Even if the solution was a fully covered federal guarantee, that promise would still be a limited response to a series of much more complex issues that could likewise be solved through federal action. For instance, the plan presumes a nine-to-five schedule, and thus does nothing to help shift workers, despite the fact that millions of Americans are forced to work jobs that run during the evening and early morning. And that’s not even to consider the question of whether extending the school day is actually good for kids, whose schedules are already built—with scant regard for their health—around the dictates of the adult working day.

The present reality of being a working person, let alone a working mother, in America is an average work week that veers on becoming mentally and physically unsustainable by lunch every Thursday: While U.S. workers have achieved production rates far higher than any time in the past century, the humane ideal of a 40-hour work week continues to be a mirage for most, rather than a legal mandate. Wages, adjusted for inflation, have stagnated. Yet individuals work, on average, 269 more hours per year than an economy of our size and strength would suggest is needed. Thirteen million workers have been forced to pick up second jobs, with women far out-pacing men in being financially dependent on multiple sources of income to get by. By every measurable statistic, Americans are working too much and being paid too little.

This brings us to the labor-rooted rage that was directed at Harris’s pilot program: People, generally, are tired of half-measures. They are sick of someone offering them a minuscule tax grant. If expanding after-school programs is as high as one’s ceiling goes on potential solutions to what is at it’s heart a labor crisis, then one should not be shocked when laborers shake their fists. Put plainly, Harris’s plan is a duct tape solution on a sinking ship, when what’s required is an entirely new vessel.

It’s also a classic moderate response: an attempt to offer a solution as simple as the financially questionable and politically regressive paleocon focus on shoving mothers back into the home, without restructuring American labor as proposed by politicians further left. With popular candidates like Warren and Sanders sitting atop the polls by promoting major expansions of workers’ rights, “Medicare for All” health plans, and other fundamental rewritings of the economic rules governing the modern American household, Biden, Buttigieg, and Harris have reached for plans those running in similar politico circles might refer to as “sensible” or “common-sense solutions.”

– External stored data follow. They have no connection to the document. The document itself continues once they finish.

import Literature.Computability.Cryptography.ObfuscatedGluedTrees
import HarnessLib

/-!
# Toolkit stub `toolkit_nbrLabels` — the neighbour labels of a glued-trees vertex, on codes
# (crux `WbwObfuscatedGluedTrees`, stmt-QuantumAdvantage-2340; line `knowledge-of-walk-split`, stage 3, `NbrBitFP` piece G3)

The keyed glued-trees instance of `Literature/Computability/Cryptography/ObfuscatedGluedTrees.lean` names
the vertices `v = (side, depth j, position i)` of `G'_d` through their public labels
`label d v = side :: (bitsOf (d+1) j ++ bitsOf (d+1) i)` and glues the leaves along the cycle
`σ = cycleOf P μ k₃ k₄ d = (leafPerm P μ k₃ d, leafPerm P μ k₄ d)`, the two keyed Feistel permutations
`prp` of `{0,1}^d` transported to `Fin 2^d` by `bitVecEquiv`.  This file proves that the map
`(1^μ, 1^d, k₃, k₄, label d v) ↦` the list of labels of the structural neighbours of `v` — the parent
(unless `v` is a root), then the two children (if `v` is not a leaf) or else the two cross neighbours
`cross₁ σ v`, `cross₂ σ v` — is computed on codes by a polynomial-time string function (`CodeFP`), GIVEN
the two permutation maps `w ↦ prp w`, `w ↦ prp⁻¹ w` on codes (hypotheses; the sibling stubs
`toolkit_prp`, `toolkit_prpSymm`).

The program (all in the typed calculus `CodeFP.lean` / `CodeFPArith.lean` / `CodeFPStrings.lean`): read the
side bit and the two `(d+1)`-bit fields of the label as binary numerals (`strVal`); the parent is
`(side, j-1, i/2)`, the children `(side, j+1, 2i)`, `(side, j+1, 2i+1)` (`natSub`, `natDiv`, `natAdd`,
`natMul`), re-assembled with `bitsOf (d+1) n = fit (d+1) (bin n)` (`FPData.fitFP`); at a leaf (`j = d`,
position `ι < 2^d`) the cross neighbours sit on the other side at depth `d` and positions
`f (e⁻¹ ι)`, `f (e⁻¹ ι - 1)` (left leaf, `σ = (e, f)`) resp. `e (f⁻¹ ι)`, `e (f⁻¹ ι + 1)` (right leaf), where
on numerals `leafPerm κ = val (prp (bits κ))` (`nbrLab_val_leafPerm`: `bitVecEquiv` reads / writes binary
digits) and `± 1` is taken modulo `2^d` (`natMod`, `natPow`).

## References

* [ChildsEtAl2003] A. M. Childs et al., *Exponential algorithmic speedup by a quantum walk*, STOC 2003, §2
  (the graphs `G'_n`: binary-heap coordinates, the alternating cycle).
* [AroraBarak2009] S. Arora, B. Barak, *Computational Complexity: A Modern Approach*, CUP 2009, §1.3
  (closure of polynomial time under composition).
-/

set_option linter.dupNamespace false

noncomputable section

namespace Summit.QuantumAdvantage.QuantumAdvantage.Theorems.WbwObfuscatedGluedTrees.KnowledgeOfWalk.Generator

open Literature.Computability.Cryptography Literature.Computability.Complexity
open Literature.Computability.Cryptography.ObfuscatedGluedTrees Literature.Computability.QuantumComplexity
open Literature.Computability.Complexity.CodeFP
open GluedTrees

variable {d : ℕ}

/-! ### Binary digits: `bitsOf`, `bitsToNat`, numerals -/

/-- The digits listed by `bitsOf`. [folklore] -/
private theorem nbrLab_getD_bitsOf (w m : ℕ) (t : Fin w) : (bitsOf w m).getD t false = m.testBit t := by
  simp [bitsOf]

/-- `bitsOf w` is inverted by `bitsToNat` below `2^w`. [folklore] -/
private theorem nbrLab_bitsToNat_bitsOf {w m : ℕ} (h : m < 2 ^ w) : bitsToNat (bitsOf w m) = m := by
  refine Nat.eq_of_testBit_eq fun t => ?_
  rw [Com.testBit_bitsToNat]
  by_cases ht : t < w
  · exact nbrLab_getD_bitsOf w m ⟨t, ht⟩
  · rw [List.getD_eq_default _ _ (by simpa using not_lt.1 ht),
      Nat.testBit_lt_two_pow (h.trans_le (Nat.pow_le_pow_right two_pos (not_lt.1 ht)))]

/-- The binary numeral of `m`, fitted to `w` bits, is `bitsOf w m`. [folklore] -/
private theorem nbrLab_fit_natE (w m : ℕ) : fit w (natE m) = bitsOf w m := by
  refine List.ext_getElem (by simp) fun t h₁ h₂ => ?_
  rw [length_bitsOf] at h₂
  have hb : (bitsOf w m)[t]'(by simpa using h₂) = m.testBit t := by simp [bitsOf]
  rw [hb]
  simp only [fit, List.getElem_take, List.getElem_append]
  split_ifs with h
  · have := Com.testBit_bitsToNat (natE m) t
    rw [CodeFP.bitsToNat_natE, List.getD_eq_getElem _ _ h] at this
    exact this.symm
  · rw [List.getElem_replicate]
    exact (Nat.testBit_lt_two_pow (Nat.size_le.1 (by rw [← CodeFP.length_natE]; omega))).symm

/-! ### The leaf permutations on numerals -/

/-- The inverse bit-vector equivalence reads binary digits. [folklore] -/
private theorem nbrLab_bitVecEquiv_symm_apply (κ : Fin (2 ^ d)) :
    (bitVecEquiv d).symm κ = fun t : Fin d => (κ : ℕ).testBit t := by
  funext t
  simp [bitVecEquiv, finTwoEquiv, Nat.testBit_eq_decide_div_mod_eq, Fin.ext_iff, Bool.beq_eq_decide_eq,
    finFunctionFinEquiv_symm_apply_val]

/-- The value of a bit vector under `bitVecEquiv` is `bitsToNat` of its list. [folklore] -/
private theorem nbrLab_val_bitVecEquiv (x : Fin d → Bool) :
    ((bitVecEquiv d x : Fin (2 ^ d)) : ℕ) = bitsToNat (List.ofFn x) := by
  have hlt : bitsToNat (List.ofFn x) < 2 ^ d := by simpa using bitsToNat_lt (List.ofFn x)
  suffices h : bitVecEquiv d x = ⟨_, hlt⟩ by rw [h]
  rw [Equiv.apply_eq_iff_eq_symm_apply, nbrLab_bitVecEquiv_symm_apply]
  funext t
  simp [Com.testBit_bitsToNat, List.getD_eq_getElem?_getD]

/-- **The leaf permutation on numerals**: `e κ = val (prp (binary digits of κ))`. [folklore] -/
private theorem nbrLab_val_leafPerm (P : PuncturablePRFScheme) (μ : ℕ) (k : List Bool) (d : ℕ)
    (κ : Fin (2 ^ d)) : ((leafPerm P μ k d κ : Fin (2 ^ d)) : ℕ) =
      bitsToNat (List.ofFn (prp P μ k d fun t : Fin d => (κ : ℕ).testBit t)) := by
  rw [leafPerm, Equiv.permCongr_apply, nbrLab_val_bitVecEquiv, nbrLab_bitVecEquiv_symm_apply]

/-- The inverse leaf permutation on numerals. [folklore] -/
private theorem nbrLab_val_leafPerm_symm (P : PuncturablePRFScheme) (μ : ℕ) (k : List Bool) (d : ℕ)
    (κ : Fin (2 ^ d)) : (((leafPerm P μ k d).symm κ : Fin (2 ^ d)) : ℕ) =
      bitsToNat (List.ofFn ((prp P μ k d).symm fun t : Fin d => (κ : ℕ).testBit t)) := by
  have : (leafPerm P μ k d).symm κ = bitVecEquiv d ((prp P μ k d).symm ((bitVecEquiv d).symm κ)) := by
    rw [Equiv.symm_apply_eq, leafPerm, Equiv.permCongr_apply]; simp
  rw [this, nbrLab_val_bitVecEquiv, nbrLab_bitVecEquiv_symm_apply]

/-- Value of the successor along the cycle (`finRotate`). [folklore] -/
private theorem nbrLab_val_add_one (κ : Fin (2 ^ d)) : ((κ + 1 : Fin (2 ^ d)) : ℕ) = ((κ : ℕ) + 1) % 2 ^ d := by
  rw [Fin.val_add, Fin.val_one', Nat.add_mod_mod]

/-- Value of the predecessor along the cycle (`finRotate⁻¹`). [folklore] -/
private theorem nbrLab_val_sub_one (κ : Fin (2 ^ d)) : ((κ - 1 : Fin (2 ^ d)) : ℕ) = (2 ^ d - 1 + κ) % 2 ^ d := by
  rw [Fin.val_sub, Fin.val_one']
  rcases Nat.eq_zero_or_pos d with rfl | hd
  · simp [Nat.mod_one]
  · rw [Nat.mod_eq_of_lt (Nat.one_lt_two_pow_iff.2 hd.ne')]

/-! ### Labels: fields, parent, children, leaves -/

/-- The three fields of a label: side bit, depth digits, position digits. [folklore] -/
private theorem nbrLab_label_fields (v : Vertex d) :
    (label d v).getD 0 false = v.1 ∧ ((label d v).drop 1).take (d + 1) = bitsOf (d + 1) (depth v) ∧
      (label d v).drop (d + 1 + 1) = bitsOf (d + 1) (idx v) := by
  refine ⟨rfl, ?_, ?_⟩
  · simp [label, List.take_left', depth]
  · rw [label, List.drop_succ_cons, List.drop_left' (length_bitsOf _ _)]; rfl

/-- Label of a child (`j + 1`, `2i + b`). [folklore] -/
private theorem nbrLab_label_childV {v : Vertex d} (h : depth v < d) (b : Bool) :
    label d (childV v b) = v.1 :: (bitsOf (d + 1) (depth v + 1) ++ bitsOf (d + 1) (2 * idx v + b.toNat)) := by
  rw [childV, dif_pos h]; rfl

/-- Label of a left leaf. [folklore] -/
private theorem nbrLab_label_leafL (κ : Fin (2 ^ d)) :
    label d (leafL d κ) = false :: (bitsOf (d + 1) d ++ bitsOf (d + 1) κ) := rfl

/-- Label of a right leaf. [folklore] -/
private theorem nbrLab_label_leafR (κ : Fin (2 ^ d)) :
    label d (leafR d κ) = true :: (bitsOf (d + 1) d ++ bitsOf (d + 1) κ) := rfl

/-! ### Typed polynomial time: digits, labels, permutation values -/

/-- `(1^w, n) ↦ bitsOf w n` (fit the binary numeral to `w` bits). [cite: AroraBarak2009, §1.3] -/
private theorem nbrLab_bitsOfFP : CodeFP (pairE unE natE) strE (fun p : ℕ × ℕ => bitsOf p.1 p.2) :=
  (FPData.fitFP.comp ((CodeFP.fst unE natE).pair (strOfNat.comp (CodeFP.snd unE natE)))).congr
    fun p => nbrLab_fit_natE p.1 p.2

variable {α : Type} {eα : α → List Bool}

/-- Assembling a label `s :: (bitsOf (n+1) x ++ bitsOf (n+1) y)` from computed fields. [cite: AroraBarak2009, §1.3] -/
private theorem nbrLab_mkFP {g₁ : α → Bool} {g₂ g₃ g₄ : α → ℕ} (h₁ : CodeFP eα bitE g₁) (h₂ : CodeFP eα unE g₂)
    (h₃ : CodeFP eα natE g₃) (h₄ : CodeFP eα natE g₄) :
    CodeFP eα strE (fun a => g₁ a :: (bitsOf (g₂ a + 1) (g₃ a) ++ bitsOf (g₂ a + 1) (g₄ a))) :=
  (consBit.comp (h₁.pair (strAppend.comp ((nbrLab_bitsOfFP.comp ((unSucc.comp h₂).pair h₃)).pair
    (nbrLab_bitsOfFP.comp ((unSucc.comp h₂).pair h₄)))))).congr fun _ => rfl

/-- A family of maps of `{0,1}^n` given on codes as strings, read on numerals:
`(1^μ, k, 1^n, m) ↦ val (F μ k n (binary digits of m))`. [cite: AroraBarak2009, §1.3] -/
private theorem nbrLab_valFP {F : ℕ → List Bool → (n : ℕ) → (Fin n → Bool) → Fin n → Bool}
    (hF : CodeFP (pairE unE (pairE strE (pairE unE strE))) strE
      (fun t : ℕ × List Bool × ℕ × List Bool => List.ofFn (F t.1 t.2.1 t.2.2.1 fun i => t.2.2.2.getD i false)))
    {g₁ : α → ℕ} {g₂ : α → List Bool} {g₃ g₄ : α → ℕ} (h₁ : CodeFP eα unE g₁) (h₂ : CodeFP eα strE g₂)
    (h₃ : CodeFP eα unE g₃) (h₄ : CodeFP eα natE g₄) :
    CodeFP eα natE (fun a => bitsToNat (List.ofFn (F (g₁ a) (g₂ a) (g₃ a) fun i => (g₄ a).testBit i))) := by
  refine (strVal.comp (hF.comp (h₁.pair (h₂.pair (h₃.pair (nbrLab_bitsOfFP.comp (h₃.pair h₄))))))).congr
    fun a => ?_
  dsimp only
  simp only [nbrLab_getD_bitsOf]

/-! ### The stub -/

/-- **TOOLKIT G3 — the neighbour LABELS of a vertex on codes.** Input `(1^μ, 1^d, k₃, k₄, label d v)`,
output the raw list of the labels of: the parent (unless `v` is a root), then the two children (if `v`
is not a leaf) or else the two cross neighbours `cross₁ σ v`, `cross₂ σ v` along the keyed cycle
`σ = cycleOf P μ k₃ k₄ d` — from the permutation maps `prp`, `prp⁻¹` on codes (hypotheses).
[cite: ChildsEtAl2003, §2] -/
theorem toolkit_nbrLabels :
    ∀ (P : PuncturablePRFScheme),
      Literature.Computability.Complexity.CodeFP (pairE unE (pairE strE strE)) strE
        (fun p : ℕ × List Bool × List Bool => P.eval p.1 p.2.1 p.2.2) →
      Literature.Computability.Complexity.CodeFP (pairE unE (pairE strE (pairE unE strE))) strE
        (fun t : ℕ × List Bool × ℕ × List Bool =>
          List.ofFn ((prp P t.1 t.2.1 t.2.2.1) (fun i : Fin t.2.2.1 => t.2.2.2.getD (i : ℕ) false))) →
      Literature.Computability.Complexity.CodeFP (pairE unE (pairE strE (pairE unE strE))) strE
        (fun t : ℕ × List Bool × ℕ × List Bool =>
          List.ofFn ((prp P t.1 t.2.1 t.2.2.1).symm (fun i : Fin t.2.2.1 => t.2.2.2.getD (i : ℕ) false))) →
      Literature.Computability.Complexity.CodeFP
        (fun t : ℕ × (Σ d : ℕ, List Bool × List Bool × GluedTrees.Vertex d) =>
          boolPair (unE t.1) (boolPair (unE t.2.1) (boolPair t.2.2.1 (boolPair t.2.2.2.1 (label t.2.1 t.2.2.2.2)))))
        (rawE strE)
        (fun t : ℕ × (Σ d : ℕ, List Bool × List Bool × GluedTrees.Vertex d) =>
          ((if GluedTrees.depth t.2.2.2.2 = 0 then [] else [GluedTrees.parentV t.2.2.2.2]) ++
            (if GluedTrees.depth t.2.2.2.2 < t.2.1 then
              [GluedTrees.childV t.2.2.2.2 false, GluedTrees.childV t.2.2.2.2 true]
             else [GluedTrees.cross₁ (cycleOf P t.1 t.2.2.1 t.2.2.2.1 t.2.1) t.2.2.2.2,
                   GluedTrees.cross₂ (cycleOf P t.1 t.2.2.1 t.2.2.2.1 t.2.1) t.2.2.2.2])).map (label t.2.1)) := by
  intro P _ hA hB
  -- plain data `(μ, d, k₃, k₄, L)` under the input code
  let E : ℕ × ℕ × List Bool × List Bool × List Bool → List Bool :=
    pairE unE (pairE unE (pairE strE (pairE strE strE)))
  have hμ : CodeFP E unE fun a => a.1 := CodeFP.fst _ _
  have hd : CodeFP E unE fun a => a.2.1 := (CodeFP.snd _ _).fst'
  have hk3 : CodeFP E strE fun a => a.2.2.1 := (CodeFP.snd _ _).snd'.fst'
  have hk4 : CodeFP E strE fun a => a.2.2.2.1 := (CodeFP.snd _ _).snd'.snd'.fst'
  have hL : CodeFP E strE fun a => a.2.2.2.2 := (CodeFP.snd _ _).snd'.snd'.snd'
  -- the fields of the label `L = s :: (J ++ I)`: side bit, depth and position as numerals
  have hs := strGetD.comp ((const E 0).pair hL)
  have hj := strVal.comp (strTake.comp ((unSucc.comp hd).pair (strDrop.comp ((const E 1).pair hL))))
  have hi := strVal.comp (strDrop.comp ((unSucc.comp (unSucc.comp hd)).pair hL))
  -- the leaf arithmetic: keys by side, `κ = e⁻¹ ι` (resp. `f⁻¹ ι`), `κ ∓ 1 (mod 2^d)`, then `f` (resp. `e`)
  have hkA := hs.ite hk4 hk3
  have hkB := hs.ite hk3 hk4
  have hκ := nbrLab_valFP (F := fun μ k n => ⇑(prp P μ k n).symm) hB hμ hkA hd hi
  have hpow := natPow.comp ((const E 2).pair hd)
  have hrotR := natMod.comp ((natAdd.comp (hκ.pair (const E 1))).pair hpow)
  have hrotL := natMod.comp ((natAdd.comp ((natSub.comp (hpow.pair (const E 1))).pair hκ)).pair hpow)
  have hκ₂ := hs.ite hrotR hrotL
  have hc₁ := nbrLab_valFP (F := fun μ k n => ⇑(prp P μ k n)) hA hμ hkB hd hκ
  have hc₂ := nbrLab_valFP (F := fun μ k n => ⇑(prp P μ k n)) hA hμ hkB hd hκ₂
  -- the five candidate labels: parent, two children, two cross neighbours
  have hP1 := nbrLab_mkFP hs hd (natSub.comp (hj.pair (const E 1))) (natDiv.comp (hi.pair (const E 2)))
  have hC0 := nbrLab_mkFP hs hd (natAdd.comp (hj.pair (const E 1))) (natMul.comp ((const E 2).pair hi))
  have hC1 := nbrLab_mkFP hs hd (natAdd.comp (hj.pair (const E 1)))
    (natAdd.comp ((natMul.comp ((const E 2).pair hi)).pair (const E 1)))
  have hX1 := nbrLab_mkFP hs.not hd (natOfUn.comp hd) hc₁
  have hX2 := nbrLab_mkFP hs.not hd (natOfUn.comp hd) hc₂
  -- the list: `[parent | j ≠ 0] ++ (children | j < d, else crosses)`
  have h0 := natEq.comp (hj.pair (const E 0))
  have hlt := natLt.comp (hj.pair (natOfUn.comp hd))
  have hpart₁ := h0.ite (const E ([] : List (List Bool))) ((rawSingleton strE).comp hP1)
  have hpart₂ := hlt.ite ((rawCons strE).comp (hC0.pair ((rawSingleton strE).comp hC1)))
    ((rawCons strE).comp (hX1.pair ((rawSingleton strE).comp hX2)))
  obtain ⟨f, hf, hfG⟩ := (rawAppend strE).comp (hpart₁.pair hpart₂)
  refine ⟨f, hf, fun t => ?_⟩
  obtain ⟨μ, d, k₃, k₄, v⟩ := t
  refine (hfG (μ, d, k₃, k₄, label d v)).trans ?_
  dsimp only
  obtain ⟨h1, h2, h3⟩ := nbrLab_label_fields v
  rw [h1, h2, h3, nbrLab_bitsToNat_bitsOf ((Nat.lt_succ_of_le (depth_le v)).trans Nat.lt_two_pow_self),
    nbrLab_bitsToNat_bitsOf ((idx_lt v).trans_le (Nat.pow_le_pow_right two_pos (Nat.le_succ_of_le (depth_le v))))]
  simp only [id, decide_eq_true_eq, List.map_append]
  congr 1
  congr 1
  · -- the parent
    by_cases h0 : depth v = 0
    · simp [h0]
    · rw [if_neg h0, if_neg h0]; rfl
  · rcases Nat.lt_or_ge (depth v) d with hlt | hge
    · -- an inner vertex: the two children
      rw [if_pos hlt, if_pos hlt, List.map_cons, List.map_cons, List.map_nil, nbrLab_label_childV hlt,
        nbrLab_label_childV hlt]
      simp
    · -- a leaf: the two cross neighbours along the keyed cycle
      rw [if_neg (not_lt.2 hge), if_neg (not_lt.2 hge)]
      obtain ⟨ι, rfl | rfl⟩ := exists_eq_leaf (le_antisymm (depth_le v) hge)
      · simp [cycleOf, crossR, nbrLab_label_leafR, nbrLab_val_leafPerm, nbrLab_val_leafPerm_symm,
          nbrLab_val_sub_one]
      · simp [cycleOf, crossL, nbrLab_label_leafL, nbrLab_val_leafPerm, nbrLab_val_leafPerm_symm,
          nbrLab_val_add_one]

end Summit.QuantumAdvantage.QuantumAdvantage.Theorems.WbwObfuscatedGluedTrees.KnowledgeOfWalk.Generator

end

The problem with these common-sense fixes is that they offer the illusion—very seductive given the urgency of the problem—that an over-determined, multi-factor crisis actually has simple, partially privatized, low-cost solutions. These plans cling to the belief that there may still be a minimum effort, or even profitable, plan for helping someone ensure their child is taken care of while they labor away to keep said child insured and housed. While many overburdened parents might indeed welcome the relief of a longer school day, and school employees might indeed spill tears of joy if such a program were able to offer them few extra thousand dollars, politicians should not be allowed to exploit the urgency of their needs: The fact that parents might feel gratitude if their needs are only partly met is not an endorsement of a half-assed policy.